What to work on
For the entries that follow, restate word for word the line containing "-- integrability", the line containing "(abs_nonneg _) (add_nonneg", and every line that lies between them.

(Records for the task Opens)

/-- **Bamler 2020a, Thm. 5.9, gradient bound, along a curve.** Let `hflow = (h, cov)` be a Ricci
flow on `[a, T]` of a `C^∞` family of Riemannian metrics on a closed connected manifold modelled on
`ℝᵐ`, `m ≥ 3`, `a < s < t < T`, `R(·, s) ≥ R_min`, and `γ` a `C^∞` curve with
`g_t(γ̇(0), γ̇(0)) ≤ 1`. Then `σ ↦ 𝒩*_s(γ σ, t)` (the pointed Nash entropy of the conjugate heat
kernel based at `(γ σ, t)`, at time `s`) has at `σ = 0` a derivative of absolute value at most

  `( m/(2(t − s)) − R_min )^{1/2}`

("`|∇𝒩*_s| ≤ (n/(2(t−s)) − R_min)^{1/2}`"). Proof (§5.3): the derivative is
`∫ (∂K/K)(f − 𝒩* − m/2) dν` (`∫ ∂K dg_s = 0`), bounded by Cauchy–Schwarz with Prop. 4.2
(`mul_integral_sq_deriv_heatKernelFn_div_le`) and the potential bound
`integral_sq_entropyPotential_sub_kernel_le`.
[cite: Bamler2020Entropy, §5.1, Thm. 5.9 (arXiv v1 Thm. 19), gradient bound] -/
theorem IsRicciFlow.abs_deriv_kernelNashEntropy_curve_le (hm : 3 ≤ m) {s t : ℝ} (has : a < s)
    (hst : s < t) (htT : t < T) {γ : ℝ → M} (hγ : ContMDiff 𝓘(ℝ, ℝ) I ∞ γ)
    (h1 : (h t).val (γ 0) (velocity I γ 0) (velocity I γ 0) ≤ 1) {Rmin : ℝ}
    (hRmin : ∀ y, Rmin ≤ (h s).scalarCurvatureWith (cov s) y) :
    |deriv (fun σ ↦ pointedNashEntropy h
        (fun r y ↦ hflow.heatKernelFn hh hR t (γ σ) (y, r)) m t s) 0| ≤
      Real.sqrt ((m : ℝ) / (2 * (t - s)) - Rmin) := by
  haveI : IsFiniteMeasure (h s).riemVolume := ⟨(h s).riemVolume_univ_lt_top⟩
  have ht : t ∈ Ioc a T := ⟨has.trans hst, htT.le⟩
  have hs : s ∈ Ioo a t := ⟨has, hst⟩
  have hτ : 0 < t - s := sub_pos.2 hst
  set K₀ : M → ℝ := fun y ↦ hflow.heatKernelFn hh hR t (γ 0) (y, s) with hK₀
  set K' : M → ℝ := fun y ↦ deriv (fun σ ↦ hflow.heatKernelFn hh hR t (γ σ) (y, s)) 0 with hK'
  set u : ℝ → M → ℝ := fun r y ↦ hflow.heatKernelFn hh hR t (γ 0) (y, r) with hu
  set f : M → ℝ := entropyPotential u m t s with hf
  set N : ℝ := pointedNashEntropy h u m t s with hNdef
  -- basic facts about `K₀`, `K'`, `f`
  have hK₀c : Continuous K₀ := hflow.continuous_heatKernelFn_slice hh hR ht (γ 0) hs
  have hK₀pos : ∀ y, 0 < K₀ y := fun y ↦ hflow.heatKernelFn_pos hh hR ht (γ 0) ⟨mem_univ _, hs⟩
  have hK'm : Measurable K' := hflow.measurable_deriv_heatKernelFn_curve hh hR has hst htT hγ
  obtain ⟨B, hB⟩ := hflow.exists_abs_deriv_heatKernelFn_curve_le hh hR has hst htT hγ
  have hus : ContMDiff I 𝓘(ℝ, ℝ) ∞ (u s) := hflow.contMDiff_heatKernelFn_slice hh hR ht (γ 0) hs
  have hfs : ContMDiff I 𝓘(ℝ, ℝ) ∞ f := contMDiff_neg_log_sub hus hK₀pos _
  have hfc : Continuous f := hfs.continuous
  obtain ⟨k₀, hk₀pos, hk₀⟩ : ∃ k₀ : ℝ, 0 < k₀ ∧ ∀ y, k₀ ≤ K₀ y := by
    rcases isEmpty_or_nonempty M with hM | hM
    · exact ⟨1, one_pos, fun y ↦ (IsEmpty.false y).elim⟩
    · obtain ⟨y₀, -, hy₀⟩ := isCompact_univ.exists_isMinOn univ_nonempty hK₀c.continuousOn
      exact ⟨K₀ y₀, hK₀pos y₀, fun y ↦ hy₀ (mem_univ y)⟩
  obtain ⟨Cf, hCf⟩ : ∃ C, ∀ y, |f y| ≤ C := by
    rcases isEmpty_or_nonempty M with hM | hM
    · exact ⟨0, fun y ↦ (IsEmpty.false y).elim⟩
    · obtain ⟨C, hC⟩ :=
        isCompact_univ.exists_bound_of_continuousOn (continuous_abs.comp hfc).continuousOn
      exact ⟨C, fun y ↦ by simpa using hC y (mem_univ y)⟩
  have hi : ∀ {φ : M → ℝ}, Continuous φ → Integrable φ (h s).riemVolume := fun hφ ↦
    hφ.integrable_of_hasCompactSupport (HasCompactSupport.of_compactSpace _)
  have hbi : ∀ {φ : M → ℝ}, Measurable φ → (∃ C, ∀ y, |φ y| ≤ C) → Integrable φ (h s).riemVolume :=
    fun hφ ⟨C, hC⟩ ↦ Integrable.of_bound hφ.aestronglyMeasurable C
      (ae_of_all _ fun y ↦ by rw [Real.norm_eq_abs]; exact hC y)
  -- the derivative and its re-centred form `∫ (f − N − m/2) K' dg_s`
  have hderiv := hflow.hasDerivAt_kernelNashEntropy_curve hh hR has hst htT hγ
  rw [hderiv.deriv]
  have hK'i : Integrable K' (h s).riemVolume := hbi hK'm ⟨B, hB⟩
  have h0 : ∫ y, K' y ∂(h s).riemVolume = 0 :=
    hflow.integral_deriv_heatKernelFn_curve_eq_zero hh hR has hst htT hγ
  have hfK'i : Integrable (fun y ↦ f y * K' y) (h s).riemVolume := by
    refine hbi (hfc.measurable.mul hK'm) ⟨Cf * B, fun y ↦ ?_⟩
    rw [abs_mul]
    exact mul_le_mul (hCf y) (hB y) (abs_nonneg _) ((abs_nonneg _).trans (hCf y))
  have hrecentre : ∫ y, -(Real.log (K₀ y) + 1) * K' y ∂(h s).riemVolume =
      ∫ y, (f y - (N + (m : ℝ) / 2)) * K' y ∂(h s).riemVolume := by
    have e1 : ∀ y, -(Real.log (K₀ y) + 1) * K' y =
        f y * K' y + ((m : ℝ) / 2 * Real.log (4 * Real.pi * (t - s)) - 1) * K' y := fun y ↦ by
      simp only [hf, entropyPotential_apply, hu]
      ring
    have e2 : ∀ y, (f y - (N + (m : ℝ) / 2)) * K' y = f y * K' y + (-(N + (m : ℝ) / 2)) * K' y :=
      fun y ↦ by ring
    simp_rw [e1, e2]
    rw [integral_add hfK'i (hK'i.const_mul _), integral_add hfK'i (hK'i.const_mul _),
      integral_const_mul, integral_const_mul, h0, mul_zero, mul_zero]
  rw [show (fun y ↦ -(Real.log (hflow.heatKernelFn hh hR t (γ 0) (y, s)) + 1) *
      deriv (fun σ ↦ hflow.heatKernelFn hh hR t (γ σ) (y, s)) 0) =
      fun y ↦ -(Real.log (K₀ y) + 1) * K' y from rfl, hrecentre]
  -- Cauchy–Schwarz with `A = (f − N − m/2) √K₀`, `B = (K'/K₀) √K₀`
  set A : M → ℝ := fun y ↦ (f y - (N + (m : ℝ) / 2)) * Real.sqrt (K₀ y) with hA
  set Bf : M → ℝ := fun y ↦ K' y / K₀ y * Real.sqrt (K₀ y) with hBf
  have hsq : ∀ y, Real.sqrt (K₀ y) * Real.sqrt (K₀ y) = K₀ y := fun y ↦
    Real.mul_self_sqrt (hK₀pos y).le
  have hABeq : ∀ y, A y * Bf y = (f y - (N + (m : ℝ) / 2)) * K' y := fun y ↦ by
    simp only [hA, hBf]
    have hne := (hK₀pos y).ne'
    calc (f y - (N + (m : ℝ) / 2)) * Real.sqrt (K₀ y) * (K' y / K₀ y * Real.sqrt (K₀ y))
        = (f y - (N + (m : ℝ) / 2)) * K' y * (Real.sqrt (K₀ y) * Real.sqrt (K₀ y) / K₀ y) := by
          ring
      _ = (f y - (N + (m : ℝ) / 2)) * K' y := by rw [hsq y, div_self hne, mul_one]
  have hA2eq : ∀ y, A y ^ 2 = (f y - (N + (m : ℝ) / 2)) ^ 2 * K₀ y := fun y ↦ by
    simp only [hA]; rw [mul_pow, Real.sq_sqrt (hK₀pos y).le]
  have hB2eq : ∀ y, Bf y ^ 2 = (K' y / K₀ y) ^ 2 * K₀ y := fun y ↦ by
    simp only [hBf]; rw [mul_pow, Real.sq_sqrt (hK₀pos y).le]
  -- integrability
  have hA2i : Integrable (fun y ↦ A y ^ 2) (h s).riemVolume := by
    simp_rw [hA2eq]
    exact hi (((hfc.sub continuous_const).pow 2).mul hK₀c)
  have hq_bdd : ∀ y, |K' y / K₀ y| ≤ B / k₀ := fun y ↦ by
    rw [abs_div, abs_of_pos (hK₀pos y)]
    exact div_le_div₀ ((abs_nonneg _).trans (hB y)) (hB y) hk₀pos (hk₀ y)
  have hB2i : Integrable (fun y ↦ Bf y ^ 2) (h s).riemVolume := by
    simp_rw [hB2eq]
    refine hbi (((hK'm.div hK₀c.measurable).pow_const 2).mul hK₀c.measurable) ?_
    obtain ⟨CK, hCK⟩ := isCompact_univ.bddAbove_image hK₀c.continuousOn |>.exists_ge 0
    refine ⟨(B / k₀) ^ 2 * CK, fun y ↦ ?_⟩
    rw [abs_mul, abs_of_pos (hK₀pos y), abs_pow]
    refine mul_le_mul (pow_le_pow_left₀ (abs_nonneg _) (hq_bdd y) 2) ?_ (hK₀pos y).le
      (by positivity)
    exact hCK.2 _ ⟨y, mem_univ _, rfl⟩
  have hABi : Integrable (fun y ↦ A y * Bf y) (h s).riemVolume := by
    simp_rw [hABeq]
    exact hbi ((hfc.sub continuous_const).measurable.mul hK'm) ⟨(Cf + |N + (m : ℝ) / 2|) * B,
      fun y ↦ by
        rw [abs_mul]
        refine mul_le_mul ((abs_sub _ _).trans (add_le_add (hCf y) le_rfl)) (hB y)
          (abs_nonneg _) (add_nonneg ((abs_nonneg _).trans (hCf y)) (abs_nonneg _))⟩
  -- the two quadratic bounds
  have hP : ∫ y, A y ^ 2 ∂(h s).riemVolume ≤ (m : ℝ) - 2 * Rmin * (t - s) := by
    simp_rw [hA2eq]
    exact hflow.integral_sq_entropyPotential_sub_kernel_le hh hR hm ht (γ 0) hs hRmin
  have hQ : ∫ y, Bf y ^ 2 ∂(h s).riemVolume ≤ 1 / (2 * (t - s)) := by
    simp_rw [hB2eq]
    have h42 := hflow.mul_integral_sq_deriv_heatKernelFn_div_le hh hR has hst htT hγ h1
    rw [hflow.integral_heatKernelMeasure_eq_integral_mul_heatKernelFn hh hR ht (γ 0) hs] at h42
    rw [le_div_iff₀ (by positivity)]
    calc (∫ y, (K' y / K₀ y) ^ 2 * K₀ y ∂(h s).riemVolume) * (2 * (t - s))
        = 2 * ((t - s) * ∫ y, (K' y / K₀ y) ^ 2 * K₀ y ∂(h s).riemVolume) := by ring
      _ ≤ 2 * (1 / 2) := by gcongr
      _ = 1 := by norm_num
  have hCS := abs_integral_mul_le_sqrt_mul_sqrt hA2i hB2i hABi hP hQ
  simp_rw [hABeq] at hCS
  refine hCS.trans (le_of_eq ?_)
  congr 1
  field_simp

(Records for the task Closes)

The completed task
  -- integrability
  have hA2i : Integrable (fun y ↦ A y ^ 2) (h s).riemVolume := by
    simp_rw [hA2eq]
    exact hi (((hfc.sub continuous_const).pow 2).mul hK₀c)
  have hq_bdd : ∀ y, |K' y / K₀ y| ≤ B / k₀ := fun y ↦ by
    rw [abs_div, abs_of_pos (hK₀pos y)]
    exact div_le_div₀ ((abs_nonneg _).trans (hB y)) (hB y) hk₀pos (hk₀ y)
  have hB2i : Integrable (fun y ↦ Bf y ^ 2) (h s).riemVolume := by
    simp_rw [hB2eq]
    refine hbi (((hK'm.div hK₀c.measurable).pow_const 2).mul hK₀c.measurable) ?_
    obtain ⟨CK, hCK⟩ := isCompact_univ.bddAbove_image hK₀c.continuousOn |>.exists_ge 0
    refine ⟨(B / k₀) ^ 2 * CK, fun y ↦ ?_⟩
    rw [abs_mul, abs_of_pos (hK₀pos y), abs_pow]
    refine mul_le_mul (pow_le_pow_left₀ (abs_nonneg _) (hq_bdd y) 2) ?_ (hK₀pos y).le
      (by positivity)
    exact hCK.2 _ ⟨y, mem_univ _, rfl⟩
  have hABi : Integrable (fun y ↦ A y * Bf y) (h s).riemVolume := by
    simp_rw [hABeq]
    exact hbi ((hfc.sub continuous_const).measurable.mul hK'm) ⟨(Cf + |N + (m : ℝ) / 2|) * B,
      fun y ↦ by
        rw [abs_mul]
        refine mul_le_mul ((abs_sub _ _).trans (add_le_add (hCf y) le_rfl)) (hB y)
          (abs_nonneg _) (add_nonneg ((abs_nonneg _).trans (hCf y)) (abs_nonneg _))⟩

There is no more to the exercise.